Capital One Financial Corp is scheduled to report their fourth quarter 2009 results before the market opens on Thursday, January 21, 2010. The last four quarters ending September 2009, have been a story of contrast. In the December 2008 quarter, the firm hugely disappointed investors with a very large deviation from the market's consensus estimate of losses. For the next two quarters, the company continued to bridge the gap in loss estimates but nevertheless didn't register a dime of profit. However, in the quarter ending September 2009, the firm pleased the investors with very large positive deviation in earnings. Going forward, how could the story unfold?
Capital One Financial Corporation is a diversified financial services provider in the US. The company organized its business in two segments: national lending, local banking. Further national lending is segregated in to two sub-segments: US card and the other national, which includes auto finance and international lending.
In the third quarter, COF reported an EPS of $1.05 on revenue of $4.29 billion. Analysts' estimates for the quarter ending December 2009 range from a low of $0.05 to a high of $0.6 with a consensus of $0.414. According to Thomson Financial, for the fiscal quarter ending December 2009, the consensus EPS forecast has decreased over the past week from $0.415 to $0.414 (-0.24%) and increased over the past month from $0.402 to $0.414 (2.99%). Of the 26 analysts making quarterly forecasts, 7 raised and 1 lowered their forecast.
The upward revisions in estimates over the past month and the downward revisions over the past week tell two different stories. The downward revision in the estimates is attributable to a substantial decline in fixed income, currency and commodities trading in the fourth quarter of 2009. Declining consumer debt is also expected to have contributed to the downward revision. For instance, Federal Reserve Board's announcement of household debt in Q3 2009 contributed to a loss of 75 cents in the company's share price.
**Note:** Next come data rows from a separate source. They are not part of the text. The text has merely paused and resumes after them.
/-
Fleet lead `ym-wcr-19609-p1` (seat prover-ym-wcr-19609-p1-g2-0), route `WeakCouplingRates`, crux `BulkDominatesColdBoxW`
(stmt-QuantumFields-19609), line `dlr-chessboard` (v5): SU(2) instantiation of brick M2 and the single-plaquette energy bound.
-/
import Summits.QuantumFields.YangMills.Theorems.WeakCouplingRatesBulkDominatesColdBoxWForestPoincareDatum
import Summits.QuantumFields.YangMills.Theorems.WeakCouplingRatesBulkDominatesColdBoxWDatumBackground
import Summits.QuantumFields.YangMills.Theorems.WeakCouplingRatesBulkDominatesColdBoxWCrudeGoodGauge

/-!
# Crux `BulkDominatesColdBoxW`, interfaces `KernelMeanExpansion` / `KernelCovExpansion`: SMALL LINKS in the temporal-forest gauge with a small
# `SU(2)` exterior datum, and the single-plaquette bound of the background from its energy

Two small inputs of the one-scale assembly with a datum (census v3, item evidence #12, brick table §4):

* `su2_opDist1_le_uniform_of_exterior_le` — the `SU(2)` instantiation of M2 `ell_le_uniform_of_exterior_le` with the length
  `ℓ = opDist1 ∘ fundamentalRep (Fin 2)` (`‖ρ(U) − 1‖_op`: `ℓ 1 = 0`, subadditive, inversion and conjugation invariant — tree
  `UnitaryModel.opDist1_map_mul_le / _map_inv / _map_conj`): if the exterior links of `V : ℤ⁴ → SU(2)` are within `r` of `1`, the forest links
  are `1`, and every plaquette has cost `2 − Re tr ≤ c`, then EVERY link satisfies `‖ρ(V_e) − 1‖_op ≤ (12H²+2H+1)(√(2c) + 4r)` (`H ≥ 1`) — the
  sup-norm smallness `m` feeding the cubic chart remainder on the good event, uniformly over crude-good data (`r = r₀` of
  `exists_gauge_opDist1_le_of_crudeGood`, `c = β^{2ε−1}` of `boxKernel_largeField_rarity_crudeGood`);
* `dirBackground_sq_le_formM` — for every plaquette label `p` of the enlarged box, `F̄_{a+p}² ≤ M_θ(s)` for every competitor `s` (one term of the
  energy `Σ_p F̄² = K_θ ≤ M_θ(s)`, `sum_dirBackground_sq_le_formM`): the crude pointwise bound used for the Gaussian good-event inclusion near the
  boundary layer (`√β|F̄_p| ≤ (βE)^{1/2}`).

No new definition; standard axioms.  NOT a claim about the mass gap.
-/

set_option autoImplicit false

noncomputable section

open Finset
open scoped Matrix.Norms.L2Operator
open Literature.Probability.LatticeModels Literature.MathematicalPhysics Literature.MathematicalPhysics.QuantumLattice
open Literature.MathematicalPhysics.QuantumFieldTheory Literature.MathematicalPhysics.QuantumFieldTheory.AxialGauge
open Literature.MathematicalPhysics.QuantumFieldTheory.LatticeMaxwell
open Literature.MathematicalPhysics.QuantumFieldTheory.Balaban1983to89 Literature.MathematicalPhysics.QuantumFieldTheory.Balaban1983to89.UnitaryModel

namespace Summit.QuantumFields.YangMills.Theorems.WeakCouplingRates

/-! ## Small links with a small `SU(2)` exterior datum -/

/-- **Small links in the forest gauge with a small exterior, `SU(2)`.**  Let `V : ℤ⁴ → SU(2)` have exterior links (off the cold box
`boxEdges 4 (2H+1)`) within `r ≥ 0` of `1` in operator norm, forest links equal to `1`, and all plaquette costs `2 − Re tr ρ(V_p) ≤ c`.  Then every
link satisfies `‖ρ(V_e) − 1‖_op ≤ (12H² + 2H + 1)·(√(2c) + 4r)` (`H ≥ 1`). -/
theorem su2_opDist1_le_uniform_of_exterior_le {H : ℕ} (hH : 1 ≤ H) (V : LGConfig 4 (Matrix.specialUnitaryGroup (Fin 2) ℂ)) {r c : ℝ}
    (hr : 0 ≤ r) (hout : ∀ e, e ∉ boxEdges 4 (2 * H + 1) → opDist1 (fundamentalRep (Fin 2) (V e)) ≤ r)
    (hforest : ∀ x : Site 4, (∀ k : Fin 4, 1 ≤ x k ∧ x k + 1 ≤ 2 * (H : ℤ)) → V (x, 0) = 1)
    (hc : ∀ (x : Site 4) (i j : Fin 4), 2 - (fundamentalRep (Fin 2) (plaquetteHolonomyZd V x i j)).trace.re ≤ c)
    (e : Literature.MathematicalPhysics.QuantumLattice.ZdEdge 4) :
    opDist1 (fundamentalRep (Fin 2) (V e)) ≤ (12 * (H : ℝ) ^ 2 + 2 * H + 1) * (Real.sqrt (2 * c) + 4 * r) := by
  have hρu : ∀ g : Matrix.specialUnitaryGroup (Fin 2) ℂ, fundamentalRep (Fin 2) g ∈ Matrix.unitaryGroup (Fin 2) ℂ :=
    fundamentalRep_mem_unitaryGroup
  have hM : ∀ (x : Site 4) (i j : Fin 4), opDist1 (fundamentalRep (Fin 2) (plaquetteHolonomyZd V x i j)) ≤ Real.sqrt (2 * c) :=
    fun x i j => opDist1_le_sqrt_of_cost_le (hc x i j)
  exact ell_le_uniform_of_exterior_le (fun g => opDist1 (fundamentalRep (Fin 2) g))
    (by simp only [map_one]; exact UnitaryModel.opDist1_one)
    (fun x y => opDist1_map_mul_le (fundamentalRep (Fin 2)) hρu x y)
    (fun x => opDist1_map_inv (fundamentalRep (Fin 2)) hρu x)
    (fun x g => opDist1_map_conj (fundamentalRep (Fin 2)) hρu g x)
    V hout hforest hM hH hr e

/-! ## One plaquette of the background is controlled by the energy -/

/-- **Single-plaquette bound from the energy**: for every plaquette label `p` of the enlarged box and every competitor `s`,
`F̄_{a+p}² ≤ M_θ(s)`, `F̄ = sCirc (glue θ μ_θ)` the background circulation of the datum `θ`. -/
theorem dirBackground_sq_le_formM (H : ℕ) (θ : Literature.MathematicalPhysics.QuantumLattice.ZdEdge 4 → ℝ) (s : DirFree H → ℝ)
    {p : Plaq 4} (hp : p ∈ plaquettesIn (halfOpenBox 4 (2 * H + 3))) :
    sCirc (LatticeMaxwell.glue (pin := fun e => e ∉ dirFreeEdges H) dirCorner (2 * H + 3) θ
        (mean (fun e => e ∉ dirFreeEdges H) dirCorner (2 * H + 3) θ)) (Plaq.shift dirCorner p) ^ 2 ≤
      formM (fun e => e ∉ dirFreeEdges H) dirCorner (2 * H + 3) θ s := by
  refine le_trans ?_ (sum_dirBackground_sq_le_formM H θ s)
  exact Finset.single_le_sum (f := fun p' => sCirc (LatticeMaxwell.glue (pin := fun e => e ∉ dirFreeEdges H) dirCorner (2 * H + 3) θ
    (mean (fun e => e ∉ dirFreeEdges H) dirCorner (2 * H + 3) θ)) (Plaq.shift dirCorner p') ^ 2) (fun p' _ => sq_nonneg _) hp

end Summit.QuantumFields.YangMills.Theorems.WeakCouplingRates

end
/-- **Two curves sharing a one-sided arc through a common point, traversed in the same
direction, have positively proportional velocities there.** Let `f`, `g` be differentiable at
`a`, `a'` with `f a = g a'` and nonzero derivatives `f'`, `g'`, and suppose that along a filter
`l ≤ 𝓝[≠] a` one has `f u = g (τ u)` with `τ u → a'`, `τ u ≠ a'` and `(τ u - a')/(u - a) > 0`.
Then `f' = μ • g'` for some `μ > 0`. Proof: the difference quotient of `f` at `a` is
`(τ u - a')/(u - a)` times that of `g` at `a'` along `τ u`; pairing with `g'` shows that the ratio
converges (to `⟪f', g'⟫/‖g'‖²`), it is positive along `l`, and `f' ≠ 0`. [folklore] -/
theorem exists_pos_eq_smul_of_eventuallyEq_comp {f g : ℝ → E} {τ : ℝ → ℝ} {a a' : ℝ} {f' g' : E}
    {l : Filter ℝ} [l.NeBot] (hl : l ≤ 𝓝[≠] a) (hf : HasDerivAt f f' a) (hg : HasDerivAt g g' a')
    (hfg : f a = g a') (heq : ∀ᶠ u in l, f u = g (τ u)) (hτ : Tendsto τ l (𝓝[≠] a'))
    (hsign : ∀ᶠ u in l, 0 < (τ u - a') / (u - a)) (hf' : f' ≠ 0) (hg' : g' ≠ 0) :
    ∃ μ : ℝ, 0 < μ ∧ f' = μ • g' := by
  -- difference quotients
  have hF : Tendsto (slope f a) l (𝓝 f') := (hasDerivAt_iff_tendsto_slope.1 hf).mono_left hl
  have hG : Tendsto (fun u ↦ slope g a' (τ u)) l (𝓝 g') := (hasDerivAt_iff_tendsto_slope.1 hg).comp hτ
  set r : ℝ → ℝ := fun u ↦ (τ u - a') / (u - a) with hr
  have hne : ∀ᶠ u in l, u ≠ a := hl self_mem_nhdsWithin
  have hne' : ∀ᶠ u in l, τ u ≠ a' := hτ self_mem_nhdsWithin
  have hslope : ∀ᶠ u in l, slope f a u = r u • slope g a' (τ u) := by
    filter_upwards [heq, hne, hne'] with u hu hua hτa
    rw [slope_def_module, slope_def_module, hu, hfg, smul_smul]
    congr 1
    have h1 : u - a ≠ 0 := sub_ne_zero.2 hua
    have h2 : τ u - a' ≠ 0 := sub_ne_zero.2 hτa
    rw [hr]
    field_simp
  -- pair with `g'`
  have hFi : Tendsto (fun u ↦ ⟪slope f a u, g'⟫) l (𝓝 ⟪f', g'⟫) := hF.inner tendsto_const_nhds
  have hGi : Tendsto (fun u ↦ ⟪slope g a' (τ u), g'⟫) l (𝓝 ⟪g', g'⟫) := hG.inner tendsto_const_nhds
  have hgg : ⟪g', g'⟫ ≠ 0 := by
    rw [real_inner_self_eq_norm_sq]
    exact pow_ne_zero 2 (norm_ne_zero_iff.2 hg')
  have hr_eq : ∀ᶠ u in l, r u = ⟪slope f a u, g'⟫ / ⟪slope g a' (τ u), g'⟫ := by
    have hpos : ∀ᶠ u in l, ⟪slope g a' (τ u), g'⟫ ≠ 0 := hGi.eventually_ne hgg
    filter_upwards [hslope, hpos] with u hu hu'
    rw [hu, inner_smul_left, RCLike.conj_to_real, mul_div_assoc, div_self hu', mul_one]
  set μ : ℝ := ⟪f', g'⟫ / ⟪g', g'⟫ with hμ
  have hrμ : Tendsto r l (𝓝 μ) := (hFi.div hGi hgg).congr' (hr_eq.mono fun u hu ↦ hu.symm)
  -- the velocity relation
  have hlim : Tendsto (fun u ↦ r u • slope g a' (τ u)) l (𝓝 (μ • g')) := hrμ.smul hG
  have hfeq : f' = μ • g' := tendsto_nhds_unique (hF.congr' hslope) hlim
  have hμ0 : 0 ≤ μ := ge_of_tendsto hrμ (hsign.mono fun u hu ↦ hu.le)
  refine ⟨μ, lt_of_le_of_ne hμ0 fun h ↦ hf' ?_, hfeq⟩
  rw [hfeq, ← h, zero_smul]

end SharedArc

namespace Knot

variable (K : Knot)

/-! ## Windows of lifts: parameters next to the window avoid the closed arc -/

/-- **Parameters just outside the window of a lift avoid the closed arc.** If `φ` (continuous on
`[0, 1]`, strictly increasing on `(0, 1)`) lifts the arc `γ` on `[0, 1]` through `K ∘ circlePt`,
then a parameter `t` in `(φ 1 - 1, φ 0)` (just left of the window) does not map to the closed
arc `γ '' [0, 1]`. [folklore] -/
theorem apply_circlePt_not_mem_image_Icc_of_mem_Ioo_left {γ : ℝ → 𝕊 3} {φ : ℝ → ℝ}
    (hφ : ContinuousOn φ (Icc 0 1)) (hmono : StrictMonoOn φ (Ioo 0 1))
    (heq : ∀ s ∈ Icc (0 : ℝ) 1, K (circlePt (φ s)) = γ s) {t : ℝ}
    (ht : t ∈ Ioo (φ 1 - 1) (φ 0)) : K (circlePt t) ∉ γ '' Icc 0 1 := by
  rintro ⟨s, hs, hst⟩
  rw [← heq s hs, eq_comm, K.apply_circlePt_eq_iff] at hst
  obtain ⟨m, hm⟩ := hst
  have hmono' := (strictMonoOn_Icc_of_Ioo hφ hmono).monotoneOn
  have h0 : φ 0 ≤ φ s := hmono' (left_mem_Icc.2 zero_le_one) hs hs.1
  have h1 : φ s ≤ φ 1 := hmono' hs (right_mem_Icc.2 zero_le_one) hs.2
  have hlt : (-1 : ℝ) < m := by linarith [ht.1]
  have hgt : (m : ℝ) < 0 := by linarith [ht.2]
  have h1' : (-1 : ℤ) < m := by exact_mod_cast hlt
  have h2' : m < (0 : ℤ) := by exact_mod_cast hgt
  omega

/-- Symmetrically, a parameter in `(φ 1, φ 0 + 1)` (just right of the window) does not map to
the closed arc. [folklore] -/
theorem apply_circlePt_not_mem_image_Icc_of_mem_Ioo_right {γ : ℝ → 𝕊 3} {φ : ℝ → ℝ}
    (hφ : ContinuousOn φ (Icc 0 1)) (hmono : StrictMonoOn φ (Ioo 0 1))
    (heq : ∀ s ∈ Icc (0 : ℝ) 1, K (circlePt (φ s)) = γ s) {t : ℝ}
    (ht : t ∈ Ioo (φ 1) (φ 0 + 1)) : K (circlePt t) ∉ γ '' Icc 0 1 := by
  rintro ⟨s, hs, hst⟩
  rw [← heq s hs, eq_comm, K.apply_circlePt_eq_iff] at hst
  obtain ⟨m, hm⟩ := hst
  have hmono' := (strictMonoOn_Icc_of_Ioo hφ hmono).monotoneOn
  have h0 : φ 0 ≤ φ s := hmono' (left_mem_Icc.2 zero_le_one) hs hs.1
  have h1 : φ s ≤ φ 1 := hmono' hs (right_mem_Icc.2 zero_le_one) hs.2
  have hlt : (0 : ℝ) < m := by linarith [ht.1]
  have hgt : (m : ℝ) < 1 := by linarith [ht.2]
  have h1' : (0 : ℤ) < m := by exact_mod_cast hlt
  have h2' : m < (1 : ℤ) := by exact_mod_cast hgt
  omega

/-! ## Knots sharing a one-sided arc have positively proportional velocities -/

/-- **Incoming shared arc.** If the arc `s ↦ K (circlePt (a - κ + κ s))`, `0 ≤ s ≤ 1`, of the knot
`K` ending at the parameter `a` lies on the knot `K'` with a strictly increasing continuous lift
`ψ` (`K' (circlePt (ψ s)) = K (circlePt (a - κ + κ s))`), then the velocity of `K.curve` at `a`
is a positive multiple of the velocity of `K'.curve` at `ψ 1`
(`exists_pos_eq_smul_of_eventuallyEq_comp` along `u → a⁻`). [folklore] -/
theorem exists_pos_deriv_curve_eq_smul_of_lift_left (K' : Knot) {a κ : ℝ} (hκ : 0 < κ) {ψ : ℝ → ℝ}
    (hψ : ContinuousOn ψ (Icc 0 1)) (hmono : StrictMonoOn ψ (Icc 0 1))
    (heq : ∀ s ∈ Icc (0 : ℝ) 1, K' (circlePt (ψ s)) = K (circlePt (a - κ + κ * s))) :
    ∃ μ : ℝ, 0 < μ ∧ deriv K.curve a = μ • deriv K'.curve (ψ 1) := by
  set σ : ℝ → ℝ := fun u ↦ (u - a + κ) / κ with hσ
  have hσa : σ a = 1 := by simp [hσ, hκ.ne']
  have hσu : ∀ u, a - κ + κ * σ u = u := fun u ↦ by simp only [hσ]; field_simp; ring
  have hσc : Continuous σ := by simp only [hσ]; fun_prop
  -- the one-sided neighbourhood `[a - κ, a)` and the parameter `σ u ∈ [0, 1)` there
  have hmem : ∀ᶠ u in 𝓝[<] a, u ∈ Ico (a - κ) a := Ico_mem_nhdsLT (by linarith)
  have hσmem : ∀ u ∈ Ico (a - κ) a, σ u ∈ Ico (0 : ℝ) 1 := fun u hu ↦ by
    simp only [hσ, mem_Ico]
    constructor
    · exact div_nonneg (by linarith [hu.1]) hκ.le
    · rw [div_lt_one hκ]; linarith [hu.2]
  refine exists_pos_eq_smul_of_eventuallyEq_comp (l := 𝓝[<] a) (τ := ψ ∘ σ)
    (nhdsWithin_mono a fun u (hu : u < a) ↦ hu.ne)
    ((K.contDiff_curve.differentiable (by simp)) a).hasDerivAt
    ((K'.contDiff_curve.differentiable (by simp)) (ψ 1)).hasDerivAt ?_ ?_ ?_ ?_
    (K.deriv_curve_ne_zero a) (K'.deriv_curve_ne_zero (ψ 1))
  · -- common point
    have h := heq 1 (right_mem_Icc.2 zero_le_one)
    rw [mul_one, sub_add_cancel] at h
    simp only [Knot.curve_apply, h]
  · -- the shared arc
    filter_upwards [hmem] with u hu
    have h := heq (σ u) (Ico_subset_Icc_self (hσmem u hu))
    rw [hσu] at h
    simp only [Knot.curve_apply, comp_apply, h]
  · -- `ψ (σ u) → ψ 1` with values `≠ ψ 1`
    refine tendsto_nhdsWithin_iff.2 ⟨?_, ?_⟩
    · have h1 : Tendsto σ (𝓝[<] a) (𝓝[Icc 0 1] 1) :=
        tendsto_nhdsWithin_of_tendsto_nhds_of_eventually_within _
          (by simpa [hσa] using (hσc.tendsto a).mono_left nhdsWithin_le_nhds)
          (hmem.mono fun u hu ↦ Ico_subset_Icc_self (hσmem u hu))
      simpa [hσa] using ((hψ 1 (right_mem_Icc.2 zero_le_one)).tendsto).comp h1
    · filter_upwards [hmem] with u hu
      exact (hmono (Ico_subset_Icc_self (hσmem u hu)) (right_mem_Icc.2 zero_le_one) (hσmem u hu).2).ne
  · -- same direction: both differences are negative
    filter_upwards [hmem] with u hu
    have h1 : ψ (σ u) - ψ 1 < 0 :=
      sub_neg.2 (hmono (Ico_subset_Icc_self (hσmem u hu)) (right_mem_Icc.2 zero_le_one) (hσmem u hu).2)
    have h2 : u - a < 0 := sub_neg.2 hu.2
    exact div_pos_of_neg_of_neg h1 h2
/-- **The radial transport equation of the exponential gauge**:
`D(expGauge)(x)(x − c) = −A(x)(x − c) · expGauge(x)`. [folklore] -/
theorem fderiv_expGauge_radial {A : Connection E 𝔸} (hA : ContDiff ℝ 1 A) (c x : E) :
    fderiv ℝ (expGauge c A) x (x - c) = -(A x (x - c) * expGauge c A x) := by
  -- compare along the ray of `x' = c + 2(x − c)` at the interior parameter `s = 1/2`
  set x' : E := c + (2 : ℝ) • (x - c) with hx'
  have hxx' : c + (1/2 : ℝ) • (x' - c) = x := by
    rw [hx', add_sub_cancel_left, smul_smul]; norm_num
  have hx'c : x' - c = (2 : ℝ) • (x - c) := by rw [hx', add_sub_cancel_left]
  -- the two functions of `s` agree near `1/2`
  have hloc : ∀ᶠ s in 𝓝 (1/2 : ℝ), expGauge c A (c + s • (x' - c)) = segPT c A x' s := by
    have hmem : Ioo (0 : ℝ) 1 ∈ 𝓝 (1/2 : ℝ) := Ioo_mem_nhds (by norm_num) (by norm_num)
    filter_upwards [hmem] with s hs
    exact expGauge_ray hA c x' hs.1.le hs.2.le
  -- derivative of the left-hand side by the chain rule
  have hg : DifferentiableAt ℝ (expGauge c A) x :=
    ((contDiff_expGauge le_rfl hA c).differentiable (by simp)) x
  have hγ : HasDerivAt (fun s : ℝ => c + s • (x' - c)) (x' - c) (1/2 : ℝ) := by
    have := ((hasDerivAt_id (1/2 : ℝ)).smul_const (x' - c)).const_add c
    simpa using this
  have hL : HasDerivAt (fun s : ℝ => expGauge c A (c + s • (x' - c)))
      (fderiv ℝ (expGauge c A) x (x' - c)) (1/2 : ℝ) := by
    have h := hg.hasFDerivAt
    rw [← hxx'] at h
    have h2 := h.comp_hasDerivAt (1/2 : ℝ) hγ
    rw [hxx'] at h2
    exact h2
  -- derivative of the right-hand side by the transport equation
  have hhalf : (1/2 : ℝ) ∈ Ioo (-(3/2 : ℝ)) (3/2) := by constructor <;> norm_num
  have hR := hasDerivAt_segPT hA c x' hhalf
  rw [hxx'] at hR
  have hRval : segPT c A x' (1/2) = expGauge c A x := by
    rw [← expGauge_ray hA c x' (by norm_num) (by norm_num), hxx']
  rw [hRval] at hR
  -- uniqueness of derivatives of locally equal functions: `hL` transported to `segPT c A x'`
  have hL' : HasDerivAt (segPT c A x') (fderiv ℝ (expGauge c A) x (x' - c)) (1/2 : ℝ) :=
    hL.congr_of_eventuallyEq (hloc.mono fun s hs => hs.symm)
  have heq := hL'.unique hR
  -- `x' − c = 2(x − c)`: divide by `2`
  rw [hx'c, map_smul, map_smul, smul_mul_assoc] at heq
  have h2 : (2 : ℝ) • fderiv ℝ (expGauge c A) x (x - c) = (2 : ℝ) • -(A x (x - c) * expGauge c A x) := by
    rw [heq, smul_neg]
  exact smul_right_injective 𝔸 (two_ne_zero) h2

/-! ### Invertibility -/

/-- **The transport is invertible**: `segPT c A x τ` is a unit for `τ ∈ (−3/2, 3/2)` (the
solution of `w' = w · A(γ)(γ')` is a two-sided inverse). [folklore] -/
theorem isUnit_segPT {A : Connection E 𝔸} (hA : ContDiff ℝ 1 A) (c x : E) {τ : ℝ}
    (hτ : τ ∈ Ioo (-(3/2 : ℝ)) (3/2)) : IsUnit (segPT c A x τ) := by
  set a : ℝ → 𝔸 := fun σ => A (c + σ • (x - c)) (x - c) with ha
  have hac : Continuous a := by
    have h2 : Continuous fun σ : ℝ => A (c + σ • (x - c)) :=
      hA.continuous.comp (continuous_const.add (continuous_id.smul continuous_const))
    exact h2.clm_apply continuous_const
  -- the right transport `w' = w a`, `w(0) = 1`
  obtain ⟨w, hw0, hw⟩ := Literature.Analysis.ODE.exists_solution_linear_Ioo
    (W := 𝔸) (B := fun σ => (ContinuousLinearMap.mul ℝ 𝔸).flip (a σ)) (S := 3/2) (by norm_num)
    (((ContinuousLinearMap.mul ℝ 𝔸).flip.continuous.comp hac).continuousOn) 0 (1 : 𝔸)
  have hw' : ∀ σ ∈ Ioo (-(3/2 : ℝ)) (3/2), HasDerivAt w (w σ * a σ) σ := fun σ hσ => by
    simpa using hw σ hσ
  have hu' : ∀ σ ∈ Ioo (-(3/2 : ℝ)) (3/2), HasDerivAt (segPT c A x) (-(a σ * segPT c A x σ)) σ :=
    fun σ hσ => hasDerivAt_segPT hA c x hσ
  have hO : IsOpen (Ioo (-(3/2 : ℝ)) (3/2)) := isOpen_Ioo
  have h0mem : (0 : ℝ) ∈ Ioo (-(3/2 : ℝ)) (3/2) := by constructor <;> norm_num
  -- `w u = 1`: the derivative of the product vanishes
  have hwu : ∀ σ ∈ Ioo (-(3/2 : ℝ)) (3/2), w σ * segPT c A x σ = 1 := by
    have hd : ∀ σ ∈ Ioo (-(3/2 : ℝ)) (3/2), HasDerivAt (fun σ => w σ * segPT c A x σ) 0 σ := by
      intro σ hσ
      have h := (hw' σ hσ).mul (hu' σ hσ)
      have hzero : w σ * a σ * segPT c A x σ + w σ * -(a σ * segPT c A x σ) = 0 := by noncomm_ring
      rwa [hzero] at h
    intro σ hσ
    have hconst := hO.is_const_of_deriv_eq_zero (convex_Ioo _ _).isPreconnected
      (fun σ hσ => (hd σ hσ).differentiableAt.differentiableWithinAt) (fun σ hσ => (hd σ hσ).deriv)
      hσ h0mem
    rw [hconst, hw0, segPT_zero hA, one_mul]
  -- `u w = 1`: `z = u w` and `1` solve the same linear equation `z' = −a z + z a`
  have huw : ∀ σ ∈ Ioo (-(3/2 : ℝ)) (3/2), segPT c A x σ * w σ = 1 := by
    set C : ℝ → 𝔸 →L[ℝ] 𝔸 := fun σ => -(ContinuousLinearMap.mul ℝ 𝔸 (a σ)) +
      (ContinuousLinearMap.mul ℝ 𝔸).flip (a σ) with hC
    have hCc : ContinuousOn C (Ioo (-(3/2 : ℝ)) (3/2)) :=
      ((((ContinuousLinearMap.mul ℝ 𝔸).continuous.comp hac).neg).add
        ((ContinuousLinearMap.mul ℝ 𝔸).flip.continuous.comp hac)).continuousOn
    have h1 : ∀ σ ∈ Ioo (-(3/2 : ℝ)) (3/2), HasDerivAt (fun σ => segPT c A x σ * w σ)
        (C σ (segPT c A x σ * w σ)) σ := by
      intro σ hσ
      have h := (hu' σ hσ).mul (hw' σ hσ)
      refine h.congr_deriv ?_
      simp only [hC, FunLike.coe_add, Pi.add_apply, neg_apply, ContinuousLinearMap.mul_apply',
        ContinuousLinearMap.flip_apply]
      noncomm_ring
    have h2 : ∀ σ ∈ Ioo (-(3/2 : ℝ)) (3/2), HasDerivAt (fun _ : ℝ => (1 : 𝔸)) (C σ 1) σ := by
      intro σ _
      have : C σ 1 = 0 := by
        simp only [hC, FunLike.coe_add, Pi.add_apply, neg_apply, ContinuousLinearMap.mul_apply',
          ContinuousLinearMap.flip_apply, mul_one, one_mul, neg_add_cancel]
      rw [this]; exact hasDerivAt_const σ (1 : 𝔸)
    have heq := Literature.Analysis.ODE.eqOn_of_hasDerivAt_linear (B := C) (t₀ := 0) h0mem hCc
      h1 h2 (by simp [segPT_zero hA, hw0])
    exact fun σ hσ => heq hσ
  exact isUnit_iff_exists.2 ⟨w τ, huw τ hτ, hwu τ hτ⟩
In the fourth quarter, the company is expected to have continued to benefit from synergies from its geographic diversification and expense management initiatives. The repayment of the TARP bailout money and the warrants sell-off by the Treasury should bode well for investors, as the company is now free from government intervention and pay restrictions. In this quarter there were some negative developments as well - increased provisions and decreased average deposits were on the downside. Returns to investors could also be affected by the year-end increase in operating expenses, costs associated with the implementation of the card law and increased marketing expenses.
Currently, the stock is trading at $41.86, compared to 52 week range of $7.8 and $43.19. In the last one year the share price saw an appreciation of 42.18% and has the earnings power to sustain double digit growth rates. I believe the stock price is likely to appreciate to $45 in the next two quarters. So go ahead and accumulate the stock in phases.